§ Data items
------------------------------

import Summits.QuantumFields.YangMills.Theorems.IR.AfPincerUcTypClusterPeierls
import Summits.QuantumFields.YangMills.Theorems.IR.Negative.ClauseITypChainDeepFalseOfFilmWire
import HarnessLib

/-!
# Crux `IR` (stmt-QuantumFields-19354), line `af-pincer-Uc`: the CLUSTER-COUNT class `TypCluster` (3/3) — clause (ii) REDUCED BY NAME,
# the lane-A supplier targets of the count class composed to I♯_SC and `IR`, and the FREE RE-CUT
# `TypChainReducedAtSC → TypClusterReducedAtSC` (seat ym-19354-afpincer-s1 g5)

Helper module for item `stmt-QuantumFields-19354` (`--supports stmt-QuantumFields-19354 --as helper`; it closes nothing; registry and
slot of record «sharp merge I♯_SC» `Cruxes/IR/Lines/af_pincer_Uc_sharp.lean` sha16 `28967a1bf60ad397` UNTOUCHED; open stub
`stub_onsetSharpSC : AfPincerUc.SharpOnset.OnsetSharpUKPcSC`).  Parts 1–2 (`AfPincerUcTypCluster`, `AfPincerUcTypClusterPeierls`): the count class
`TypCluster ρ θ w k`, `⊆ TypChain θ ℓ₀` for `2k ≤ ℓ₀ + 1`, R109 (3), the cluster Peierls engine and clause (iii) PROVED.  THIS FILE:

* §3 `KernelPlaqSparseCluster ρ β w θ k q` — the (ii)-side content NAMED with the count class's OWN guard (NOT proved anywhere; `.mono`); it is
  IMPLIED by the class of record's `KernelPlaqSparse ρ β w θ ℓ₀ q` (p544202) whenever `2k ≤ ℓ₀ + 1` (**`kernelPlaqSparseCluster_of_kernelPlaqSparse`**,
  guard monotonicity: a count-typical neighbour is chain-typical); `clauseIIukp_typCluster_of_kernelSparse` ∕ `_of_kernelPlaqSparse` ((ii) ⟸
  sparseness + budget `(2k+1) · 96 b⁴ · 3750^{2k} · q^{k+1} ≤ δ`, cluster Peierls with `Φ = id`).
* §4 `clusterSizeOf θ κ C := max (halfExtent (θ/12) C) (halfExtent κ C)` (`extentOf = 2 · clusterSizeOf`, `extentOf_eq_two_mul_clusterSizeOf`);
  suppliers **`TypClusterSharpSC`** (format instantiation at `TypCluster r.ρ θ w k`, any count `k`) and **`TypClusterReducedAtSC`** (clause (i) for
  `TypCluster θ (clusterSizeOf θ κ C)` + `KernelPlaqSparseCluster` at base `e^{−κβ}`, meshes `b ≤ B e^{Cβ}`; no (iii), no (ii) bookkeeping);
  `clauses_typCluster_sizeOf` (per-`(G, r)` engine), `typClusterSharpSC_of_reducedAt`, `onsetSharpUKPcSC_of_typCluster{Sharp,ReducedAt}SC` (⇒ I♯_SC),
  `ir_of_typCluster{Sharp,ReducedAt}SC` (∧ `IRNSC` ⇒ `BalabanLadder.IR` BY NAME).
* **`typClusterReducedAtSC_of_typChainReducedAtSC` — THE RE-CUT IS FREE (PROVED)**: the class of record's reduced lane-A target `TypChainReducedAtSC`
  (p544202) IMPLIES the count class's, with the same printed data (clause (i) is antitone in the class and `TypCluster θ (extentOf/2) ⊆ TypChain θ extentOf`;
  `KernelPlaqSparse` is guard-monotone), and `ir_of_typChainReducedAtSC_via_cluster`.  READING for the owner: instantiating the format's `∃ Typ` at
  `TypCluster θ (extentOf θ κ C / 2)` instead of `TypChain θ (extentOf θ κ C)` asks NOTHING more of a lane-A supplier and EXCLUDES, by format, every
  wall line, film or rough patch threading `extentOf/2 + 1` `θ`-bad own plaquettes at ANY scale or depth (part 1 `not_mem_typCluster_of_injective`) —
  the data that `TypChain` admits below extent `extentOf` (disprove-1 GEN 13 `boxConfig_mem_typChain`, `PatchFilmWireAt`) and `TypChainDeep` admits in
  every boundary layer (GEN 12 `DeepFilmWireAt`).  Residual (i)-exposure of the count class: connected rough families of `≤ extentOf/2` bad plaquettes
  (at the Peierls floor, `≤ 4C⁺/κ`); whether such small patches carry film order is the disprover's open census (dust does not: j289201/j289202/j289334).

* §5 calibration BY NAME against the disprover's data: `mem_typCluster_of_sparseLabels` (what the class ADMITS, exactly: bad own plaquettes whose
  `2`-step-connected components have `≤ k` members) and **`lineConfig_not_mem_typCluster`** (GEN 12's wall line, typical for every deep class, is
  excluded by count for every `k ≤ b − 2` and every `θ ≤ N − Re tr ρ g`).

NOT done here: clause (i) for collars typical in the count sense and the kernel sparseness itself (the open content of `stub_onsetSharpSC`, unchanged
in kind).  HONEST FRAMING: by-name bookkeeping around ONE open stub of a CONDITIONAL chain (Track A 0/28 UV); nothing of weak-coupling mixing,
asymptotic freedom or a gap is proved or claimed; not infinite volume, not Clay.  No `sorry`; axioms ⊆ {propext, Classical.choice, Quot.sound};
no instances, no notation.
-/

set_option autoImplicit false
/-
Origin: expansion seat `planner-pub-hodgecm-mc-axioms-1-g14-0`, handover #W250 2026-08-20T15:53:55Z md5 bc1504f1dad5 (PKG d73663bad9ef → bc1504f1dad5; 400 l.; MECHANICAL (iib-R) rewrite v3.1 of the PKG file as it stands (39 token edits; rules R1x1+RX[h₂]x38)) (`HOME/mc/pub-hodgecm-mc-axioms-1-g14/revendor/kit-r55/stage55/HodgeCM/Model/Binders/Gen12TorusCurrency.lean`, md5 bc1504f1dad5, 400 lines);
landed by the gen-22 packager (p-g22) in gate run 55 REPLACES the earlier landed copy of `HodgeCM/Model/Binders/Gen12TorusCurrency.lean` (seat copy carried the packager Origin header of an earlier run (stripped)).
-/
/-
Origin: speedrun cell pub-hodgecm, MODEL-CONSTRUCTION sub-cell, unit pub-hodgecm-mc-binder-1-g6 (BINDER PROVER, gen 6; node
B2-meet = E binders `gen12`/`real34`, sub-item (g1)/(r1) «[T]-currency» of BINDER-OWNERS rows 14/15), seat
prover-pub-hodgecm-mc-binder-1-g6-0, 2026-08-19.
Target in PKG: HodgeCM/Model/Binders/Gen12TorusCurrency.lean (NEW additive leaf; imports `Model/Binders/Gen12Junctions` (kit #2) and
`Model/Sanity/DegenerateCores` (sanity-1, RUN 33: the `kmd` / `thetaModel_ϑ12` unfolding of the END STATE); nothing landed imports it).
KERNEL ONLY: every declaration below is proved; 0 records, nothing cited, MODEL-N 0.
-/
import Summits.HodgeConjecture.HodgeCM.Model.Binders.Gen12Junctions_2
import Summits.HodgeConjecture.HodgeCM.Model.Sanity.DegenerateCores
import Summits.HodgeConjecture.HodgeCM.PerL34.SeesawFubini

/-!
# [T]-currency: the model generator `ϑ_{T,χ}(Φ)` IS a period over the compact torus quotient `[T] = [U(W₁)] × [U(W₂)]`

The END STATE's (12)-theta lift `(T.t12 V c).ϑ χ Φ ∈ L²([G_U])` is DEFINED (kernel model, pv15 `KernelCarrier`) as the `L²` class of
`ξ ↦ ∫_{T(𝔸)} β(t) χ(t) θ_Φ(ξ, π (jT t)⁻¹) dν(t)` — an integral over the ADELIC torus `T(𝔸) = SeesawTorus L⁺ L` against its Haar
measure `ν`, cut off by a `T(L₀)`-partition of unity `β` (PerL v5 l. 405 «`∫_{[T]} F = ∫_{T(𝔸)} β F dν`»).  The see-saw identity
(PerL (eq:seesaw), tree `Weil1964/ThetaFormWedgePeriod`, `GelbartRogawski1991/UnitaryDualPairSeesawThetaPeriod`) is a statement about
periods over the COMPACT QUOTIENT `[U(W₁)] × [U(W₂)]` with its probability Haar measure.  This file is the junction between the two
currencies, for ANY torus side built from a `CompactRest` (so for both `kt12` and `kt34` of the END STATE):

* §1 `CompactRest.ptQ` — the torus points `t ↦ π (jT t)⁻¹ ∈ [U(W)]` DESCEND to `[T]` (`T` is commutative and `jT(T(L₀)) ≤ Γ`);
  `CompactRest.periodIntegrand x Φ ξ ∈ C([T], ℂ)`, `q ↦ χ(q) · θ_Φ(ξ, ptQ q)`;
* §2 **`CompactRest.ϑc_eq_integral_quotient`** — `ϑ_{T,χ}(Φ)(ξ) = ∫_{[T]} χ(q) θ_Φ(ξ, ptQ q) dν_𝓕(q)` for the folded measure
  `ν_𝓕 = π_*(ν|𝓕_T)` of the PKG fundamental domain `SeesawTorus.fundamentalDomain` (β-unfolding `TorusUnfold.integral_mul_eq_integral_quotient`);
* §3 **`SeesawTorus.map_restrict_fundamentalDomain_eq_smul_probHaarQuot`** — `ν_𝓕 = ν(𝓕_T) • probHaarQuot` (Mathlib's
  `IsFundamentalDomain.QuotientMeasureEqMeasurePreimage_smulHaarMeasure` + `QuotientMeasureEqMeasurePreimage.unique`), hence
  **`CompactRest.ϑc_eq_smul_integral_probHaarQuot`** and, by the PKG Fubini `SeesawFubini.integral_eq_integral_prod`,
  **`CompactRest.ϑc_eq_smul_integral_prod`**: `ϑ_{T,χ}(Φ)(ξ) = ν(𝓕_T) · ∫_{[U(W₁)]×[U(W₂)]} χ(u₁u₂) θ_Φ(ξ, ptQ(u₁u₂)) d(du₁ du₂)`;
* §4 the END STATE of E at the pin: `pinKt12`/`pinKt34` are such carriers (`rfl`), `(T.t12 V c).ϑ χ Φ = toLp (ϑc χ Φ)` (`rfl`), and the
  kernel under the integral is Weil's `Θ(W.ρ(eV x⁻¹, eW (jT₁₂ t)) Φ)` (`wmOf'_θ_mk`, regime of `U(W)`).

Provenance / use: the [T]-currency half of the junction (J-seesaw) of `Binders/Gen12Junctions` (row `gen12`) and of the (34) see-saw
inside `QautCore.decomp` (row `real34`).  Nothing here is a claim of the manuscripts under adjudication.
-/

set_option autoImplicit false
import Summits.HubbardSuperconductivity.HubbardSuperconductivity.Theorems.AnisotropyChordTransferFibre3RowCBand
import Summits.HubbardSuperconductivity.HubbardSuperconductivity.Theorems.AnisotropyChordTransferFibre3RowCL2N01665

/-!
# Route `AnisotropyChord` / H0 rotor rung, LEVEL 2 row C (KT-2b), BANDED η-FACTORISED SHARP program: the cell `ν ∈ [1665, 1998]/10⁶`, `a ∈ [17/20, 9/10]`

One `(ν, a)`-cell of the `∀L ≥ 128` kernel certificate of the off-pole tail bound (KT-2b″) with the PartN41-E §1 window-shell
cancellation, the η²-factorised evaluation AND the manifold t-band in the `t·R̄` slots (`…RowCBand`: `rowCEFT`):
★ `cellT01665C08500W09000_rowC` : `RowC.rowCCellCheckFT colN01665 17/20 9/10 440/100 69/100 (50, 24) = true` (one kernel `decide`), composed with
`RowC.offPoleTail_of_rowCCheckFT`, the column's X-sum bracket `xsN01665` and p2's `colN01665_check`:
★★ `offPoleTailT_cellN01665C08500W09000`: for EVERY `L ≥ 128` and every ground two-magnon profile (`0 ≤ Δ < 1`) with `ν`, `a` in the cell,
`‖R′‖² − P − lowN ≤ (69/100)·η_eff·(2ε₁ − T⁺)·U`.  (Supersedes the crude/sharp constants of `…RowCL2N/L2S01665…` on this cell.)
Prover seat `hubbard-h0-rotor-p1` g28–g29 (route lead); helper for piece A = stmt-HubbardSuperconductivity-23918 of rung 19089
(`--supports`, helper class).  Nothing here proves superconductivity in the Hubbard model; one kernel-certified piece of ONE
conditional reduction (the GM₃ ∀L certificate, Level-2 row C = KT-2b); the rotor TARGET as originally worded stays FALSE (g15 verdict).
Mathlib + the tree only; no sorry.  Generated by p1 g28–g29 rowc/mkfiles.py (HOME/hubbard-h0-rotor-p1/rowc/).
-/

set_option linter.dupNamespace false
set_option autoImplicit false

open Literature.Analysis.ValidatedNumerics

namespace Summit.HubbardSuperconductivity.HubbardSuperconductivity.Theorems.AnisotropyChord.Transfer.Fibre3.L2.KT2b

open L2.N1

/-- ★ the banded η-factorised sharp row-C `RExpr` cell check passes with `b = 69/100` on `a ∈ [17/20, 9/10]` over the column `colN01665`. -/
theorem cellT01665C08500W09000_rowC :
    RowC.rowCCellCheckFT colN01665 ((17 : ℚ) / 20) ((9 : ℚ) / 10) ((440 : ℚ) / 100) ((69 : ℚ) / 100) (50, 24) = true := by
  decide +kernel

/-- ★★ on this cell, for EVERY `L ≥ 128` and every ground profile: `‖R′‖² − P − lowN ≤ (69/100)·η_eff·(2ε₁ − T⁺)·U`. -/
theorem offPoleTailT_cellN01665C08500W09000 (L : ℕ) [NeZero L] (hL : 128 ≤ L) {Δ lam2 : ℝ} {f : Tor L → ℝ} (hΔ0 : 0 ≤ Δ) (hΔ1 : Δ < 1)
    (hf : IsGroundTwoMagnon L Δ lam2 f)
    (hν1 : (1665 : ℝ) / 1000000 ≤ lam2 / (2 * Real.pi / L) ^ 2) (hν2 : lam2 / (2 * Real.pi / L) ^ 2 ≤ (1998 : ℝ) / 1000000)
    (ha1 : ((17 : ℝ) / 20) ≤ Δ * f (K1 L)) (ha2 : Δ * f (K1 L) ≤ ((9 : ℝ) / 10)) :
    (ip L (resid L Δ f) (resid L Δ f)).re - polePart L Δ f - lowNormPart L Δ f
      ≤ ((69 : ℝ) / 100) * etaEff L lam2 * (2 * eps1 L - Tplus L Δ f) * Uunit L Δ f := by
  have h := RowC.offPoleTail_of_rowCCheckFT L colN01665 ((17 : ℚ) / 20) ((9 : ℚ) / 10) ((440 : ℚ) / 100) ((69 : ℚ) / 100) (50, 24) 1000000
    cellT01665C08500W09000_rowC colN01665_check xsN01665 hL hΔ0 hΔ1 hf
    (by simpa [colN01665] using hν1) (by simpa [colN01665] using hν2) (by push_cast; simpa using ha1) (by push_cast; simpa using ha2)
  simpa using h

end Summit.HubbardSuperconductivity.HubbardSuperconductivity.Theorems.AnisotropyChord.Transfer.Fibre3.L2.KT2b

------------------------------

If a line in the data above contains "format", return that line.

  suppliers **`TypClusterSharpSC`** (format instantiation at `TypCluster r.ρ θ w k`, any count `k`) and **`TypClusterReducedAtSC`** (clause (i) for
  `KernelPlaqSparse` is guard-monotone), and `ir_of_typChainReducedAtSC_via_cluster`.  READING for the owner: instantiating the format's `∃ Typ` at
  `TypCluster θ (extentOf θ κ C / 2)` instead of `TypChain θ (extentOf θ κ C)` asks NOTHING more of a lane-A supplier and EXCLUDES, by format, every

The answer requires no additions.